中学時代から評判の投手だった高知高校・森木大智

 こんな時は、さらにイキのいい選手を獲得したい。候補は、高校「BIG3」と評される市和歌山の小園健太(右投右打)、ノースアジア大明桜の風間球打(右投右打)、高知の森木大智(右投右打)の3人。なかでも、甲子園のマウンドに一番似合うのは森木だと勝手に思っている。

 働き場は、試合終盤のしびれる場面でのマウンドだ。そこに立ちはだかって、敵の反撃を150キロ超のストレートで切ってとる。

 森木はひたすら全力投球のように見えて、実際は打者の顔色を見極めながら投げられるセンスの持ち主である。レベルが上がるほど、投手にはこうした感性が大事になってくる。初球はどの球で攻めて、どのボールで打ちとるのか......抑え役の"キモ"はそこだ。

 森木は、阪神のクローザーとして長年チームを支えた藤川球児と同じ高知出身。ぜひとも藤川が担ってきた「守護神」の座を継承してほしいと思う。

 また真相は定かではないが、正捕手である梅野隆太郎がFAで他球団に移籍するのではないか......という噂がある。事の真偽はともかく、遅かれ早かれ梅野の後継者づくりは必要である。

 筆頭は市和歌山の松川虎生(右投右打)だ。キャッチャーとしての資質はもちろんだが、ポジションを変えてバッティングに専念してほしいほどの逸材である。どの方向にも同じ飛距離のアーチを描けて、変化球のさばきも一級品である。

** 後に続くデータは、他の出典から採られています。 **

/-- **The path of every state vector is a Hamiltonian `s`–`t` path of the rod chain.** [folklore] -/
theorem isHamPathOn_pathOf {N : ℕ} (hN : 0 < N) (σ : ℕ → Bool) :
    IsHamPathOn (graph N) (verts N) 0 (22 * N - 1) (pathOf N σ) := by
  refine ⟨nodup_pathOf N σ, ?_, ?_, ?_, isChain_pathOf N σ⟩
  · ext v
    rw [List.mem_toFinset, mem_pathOf_iff, verts, Finset.mem_range]
  · rw [List.head?_eq_getElem?, List.getElem?_eq_getElem (by rw [length_pathOf]; omega), getElem_pathOf]
    simp [perm, tmplPos_zero]
  · rw [List.getLast?_eq_getElem?, List.getElem?_eq_getElem (by rw [length_pathOf]; omega), getElem_pathOf,
      length_pathOf]
    unfold perm
    have hd : (22 * N - 1) / 22 = N - 1 := by omega
    have hm : (22 * N - 1) % 22 = 21 := by omega
    rw [hd, hm, tmplPos_last]
    congr 1
    omega

/-- The path depends only on the states of the rods. [folklore] -/
theorem pathOf_congr {N : ℕ} {τ τ' : ℕ → Bool} (h : ∀ i < N, τ i = τ' i) : pathOf N τ = pathOf N τ' := by
  unfold pathOf
  apply List.map_congr_left
  intro j hj
  rw [List.mem_range] at hj
  unfold perm
  rw [h (j / 22) (by omega)]

/-- The path of `N + 1` rods: the path of `N` rods followed by the traversal of the last rod.
[folklore] -/
theorem pathOf_succ (N : ℕ) (τ : ℕ → Bool) :
    pathOf (N + 1) τ = pathOf N τ ++ (zig (τ N)).map (22 * N + ·) := by
  unfold pathOf
  rw [show 22 * (N + 1) = 22 * N + 22 by omega, List.range_add, List.map_append]
  congr 1
  rw [← map_tmplPos_range, List.map_map, List.map_map]
  apply List.map_congr_left
  intro i hi
  rw [List.mem_range] at hi
  have hd : (22 * N + i) / 22 = N := by omega
  have hm : (22 * N + i) % 22 = i := by omega
  simp [perm, hd, hm]

/-! ### Relabelling the enumeration -/

section relabel

variable {α β : Type*} [DecidableEq α] [DecidableEq β]

omit [DecidableEq α] [DecidableEq β] in
/-- A list inside the image of `f` is the image of its pull-back. [folklore] -/
theorem map_map_eq_self_of_forall {f : α → β} {g : β → α} {l : List β}
    (h : ∀ x ∈ l, f (g x) = x) : (l.map g).map f = l := by
  rw [List.map_map]
  conv_rhs => rw [← List.map_id l]
  exact List.map_congr_left fun x hx => h x hx

/-- **Relabelling the enumeration**: along a map `f` with left inverse `g`, the enumeration of the
relabelled problem lists exactly the images of the enumeration. [folklore] -/
theorem mem_hamPathsList_relabel {f : α → β} {g : β → α} (hgf : ∀ a, g (f a) = a)
    (adj : α → α → Bool) (vs : List α) (s t : α) (l : List β) :
    l ∈ hamPathsList (fun x y => adj (g x) (g y)) (vs.map f) (f s) (f t) ↔
      ∃ l₀ ∈ hamPathsList adj vs s t, l = l₀.map f := by
  have hf : Function.Injective f := Function.LeftInverse.injective hgf
  rw [mem_hamPathsList_iff]
  constructor
  · rintro ⟨hnd, hsub, hlen, hh, ht, hch⟩
    have hfg : ∀ x ∈ l, f (g x) = x := by
      intro x hx
      obtain ⟨a, -, rfl⟩ := List.mem_map.1 (hsub x hx)
      rw [hgf]
    refine ⟨l.map g, (mem_hamPathsList_iff adj vs).2 ⟨?_, ?_, ?_, ?_, ?_, ?_⟩, (map_map_eq_self_of_forall hfg).symm⟩
    · exact hnd.map_on fun x hx y hy hxy => by rw [← hfg x hx, ← hfg y hy, hxy]
    · intro a ha
      obtain ⟨x, hx, rfl⟩ := List.mem_map.1 ha
      obtain ⟨a', ha', rfl⟩ := List.mem_map.1 (hsub x hx)
      rwa [hgf]
    · rw [List.length_map, hlen, List.length_map]
    · rw [List.head?_map, hh]; simp [hgf]
    · rw [List.getLast?_map, ht]; simp [hgf]
    · exact List.isChain_map g |>.2 hch
  · rintro ⟨l₀, hl₀, rfl⟩
    obtain ⟨hnd, hsub, hlen, hh, ht, hch⟩ := (mem_hamPathsList_iff adj vs).1 hl₀
    refine ⟨hnd.map hf, fun x hx => ?_, by rw [List.length_map, hlen, List.length_map],
      by rw [List.head?_map, hh]; rfl, by rw [List.getLast?_map, ht]; rfl, ?_⟩
    · obtain ⟨a, ha, rfl⟩ := List.mem_map.1 hx
      exact List.mem_map.2 ⟨a, hsub a ha, rfl⟩
    · rw [List.isChain_map]
      exact hch.imp fun a b h => by simpa [hgf] using h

 今年のドラフト候補の捕手では、松川が頭ひとつ抜けた印象があるが、大学生にも中央大の古賀悠斗(右投右打)、国学院大の福永奨(右投右打)がいる。ともにバッティングに課題は残すが、ディフェンス力は高い。

 チームを見渡せば、ファームもウエスタンリーグを制するなど、若手は着実に力をつけている。ルーキーの村上頌樹が最多勝(10勝)、最優秀防御率(2.23)、最高勝率(.909)の投手三冠を達成。

 2年目の西純矢も6勝を挙げ、同期の小川一平も150キロ超の快速球とフォークを低めに決めて、一軍定着目前だ。

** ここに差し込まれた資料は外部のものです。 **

/-- **STUB `stub_linearCentre_lift`** (registered stub of skeleton v10b; LEAD) — the LINEAR-CENTRE LIFT in the registered
form: for `H` integral and a closed immersion `j : H → ℙ^{r+m}_k`, if `j(H) ⊄ V(Λ)` for the coordinate linear subspace
`Λ = ker (Proj fk)` and the reduced strict transform of `j(H)` under every blow-up along `Λ` is regular, then the `∃`-block
of `EquisingularLift` holds for `H`. Immediate from `LinearCentre.EL_of_linearCentre`. [OURS · L1 W4.5b] [folklore] -/
theorem stub_linearCentre_lift : ∀ p : ℕ, p.Prime → ∀ (k : Type) [Field k] [CharP k p] [IsAlgClosed k] (H : AlgebraicGeometry.Scheme.{0}), AlgebraicGeometry.IsIntegral H → ∀ (r m : ℕ) (fk : MvPolynomial.homogeneousSubmodule (Fin (r + m + 1)) k →+*ᵍ MvPolynomial.homogeneousSubmodule (Fin (r + 1)) k) (hfk' : HomogeneousIdeal.irrelevant (MvPolynomial.homogeneousSubmodule (Fin (r + 1)) k) ≤ (HomogeneousIdeal.irrelevant (MvPolynomial.homogeneousSubmodule (Fin (r + m + 1)) k)).map fk), (∀ a : k, fk (MvPolynomial.C a) = MvPolynomial.C a) → (∀ i : Fin (r + m + 1), fk (MvPolynomial.X i) = if h : (i : ℕ) < r + 1 then MvPolynomial.X ⟨i, h⟩ else 0) → ∀ (j : H ⟶ AlgebraicGeometry.Proj (MvPolynomial.homogeneousSubmodule (Fin (r + m + 1)) k)), AlgebraicGeometry.IsClosedImmersion j → ¬ (Set.range j ⊆ ((AlgebraicGeometry.Proj.map fk hfk').ker.support : Set (AlgebraicGeometry.Proj (MvPolynomial.homogeneousSubmodule (Fin (r + m + 1)) k)))) → (∀ (W : AlgebraicGeometry.Scheme.{0}) (τ₀ : W ⟶ AlgebraicGeometry.Proj (MvPolynomial.homogeneousSubmodule (Fin (r + m + 1)) k)), Literature.AlgebraicGeometry.Resolution.IsBlowup τ₀ (AlgebraicGeometry.Proj.map fk hfk').ker → Literature.AlgebraicGeometry.Resolution.Scheme.IsRegular (AlgebraicGeometry.Scheme.IdealSheafData.vanishingIdeal (⟨closure (τ₀ ⁻¹' (Set.range j \ ((AlgebraicGeometry.Proj.map fk hfk').ker.support : Set (AlgebraicGeometry.Proj (MvPolynomial.homogeneousSubmodule (Fin (r + m + 1)) k))))), isClosed_closure⟩ : TopologicalSpace.Closeds W)).subscheme) → ∃ (O : Type) (_ : CommRing O) (_ : IsDomain O) (_ : IsDiscreteValuationRing O) (_ : CharZero O) (P P' : AlgebraicGeometry.Scheme.{0}) (q : P ⟶ AlgebraicGeometry.Spec (.of O)) (Y : TopologicalSpace.Closeds P) (σ : P' ⟶ P) (S' : Set P'), AlgebraicGeometry.Smooth q ∧ AlgebraicGeometry.IsProper q ∧ (Y : Set P) ⊆ q ⁻¹' {IsLocalRing.closedPoint O} ∧ Nonempty ((AlgebraicGeometry.Scheme.IdealSheafData.vanishingIdeal Y).subscheme ≅ H) ∧ (∀ Q : (∀ X' : AlgebraicGeometry.Scheme.{0}, (X' ⟶ P) → Set X' → Prop), Q P (CategoryTheory.CategoryStruct.id P) (Y : Set P) → (∀ (X' X'' : AlgebraicGeometry.Scheme.{0}) (σ' : X' ⟶ P) (Y' : Set X') (C : X'.IdealSheafData) (τ : X'' ⟶ X'), Q X' σ' Y' → Literature.AlgebraicGeometry.Resolution.IsBlowup τ C → Literature.AlgebraicGeometry.Resolution.Scheme.IsRegular C.subscheme → σ' '' (C.support : Set X') ⊆ {x : P | ¬ IsGenericPoint x (Y : Set P)} → Q X'' (CategoryTheory.CategoryStruct.comp τ σ') (closure (τ ⁻¹' (Y' \ (C.support : Set X'))))) → Q P' σ S') ∧ IsIrreducible ((CategoryTheory.CategoryStruct.comp σ q) ⁻¹' {IsLocalRing.closedPoint O}) ∧ Literature.AlgebraicGeometry.Resolution.Scheme.IsRegular (AlgebraicGeometry.Scheme.IdealSheafData.vanishingIdeal (⟨closure S', isClosed_closure⟩ : TopologicalSpace.Closeds P')).subscheme := by
  intro p hp k _ _ _ H hH r m fk hfk' hfkC hfkX j hj hnot hres
  haveI := hH
  haveI := hj
  exact LinearCentre.EL_of_linearCentre p hp k H r m fk hfk' hfkC hfkX j hnot hres

end Summit.ResolutionOfSingularities.ResolutionOfSingularities.Cruxes.EquisingularLift.StrataSplit

end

 彼らはみんな右腕で、チーム力の底上げには左腕を強化しておきたい。センバツ優勝投手の東海大相模・石田隼都(左投左打)は、今年の高校生左腕ではナンバーワンの実力者だろう。140キロ中盤のストレートをコンスタントにマークしながら、変化球のキレも抜群。1年目から一軍のマウンドに上がり、2年目からローテーションに入っても驚かない。それだけの力を備えた投手である。

 ほかにも、高校生には有望な左腕が揃っている。大阪桐蔭のエース・松浦慶斗(左投左打)はすでに150キロをマークしており、実戦での経験値も高い。今夏の甲子園では不完全燃焼に終わったが、潜在能力はまだまだこんなものではないだろうし、数年後は球界を代表する左腕になっていても不思議ではない。

 明徳義塾の代木大和(左投左打)は、カットボールをマスターしたことでピッチングが一変。強さにうまさが加わり、打者にとっては厄介な投手になった。打撃センスも超高校級で「二刀流」として育ててみたい選手だ。

 二松学舎大付の秋山正雲(左投左打)は、身長171センチと小柄ながらキレのいいストレートを武器に真っ向勝負ができる本格派。堂々としたマウンドさばきは、すでにプロ仕様。先発、リリーフどちらもフィットしそうで、チームにとって心強い存在になるはずだ。

 昨年のドラフトでは即戦力を次々に獲得し、大成功を収めた阪神。今年は2、3年後の主力となるべき選手を積極的に指名したいところだ。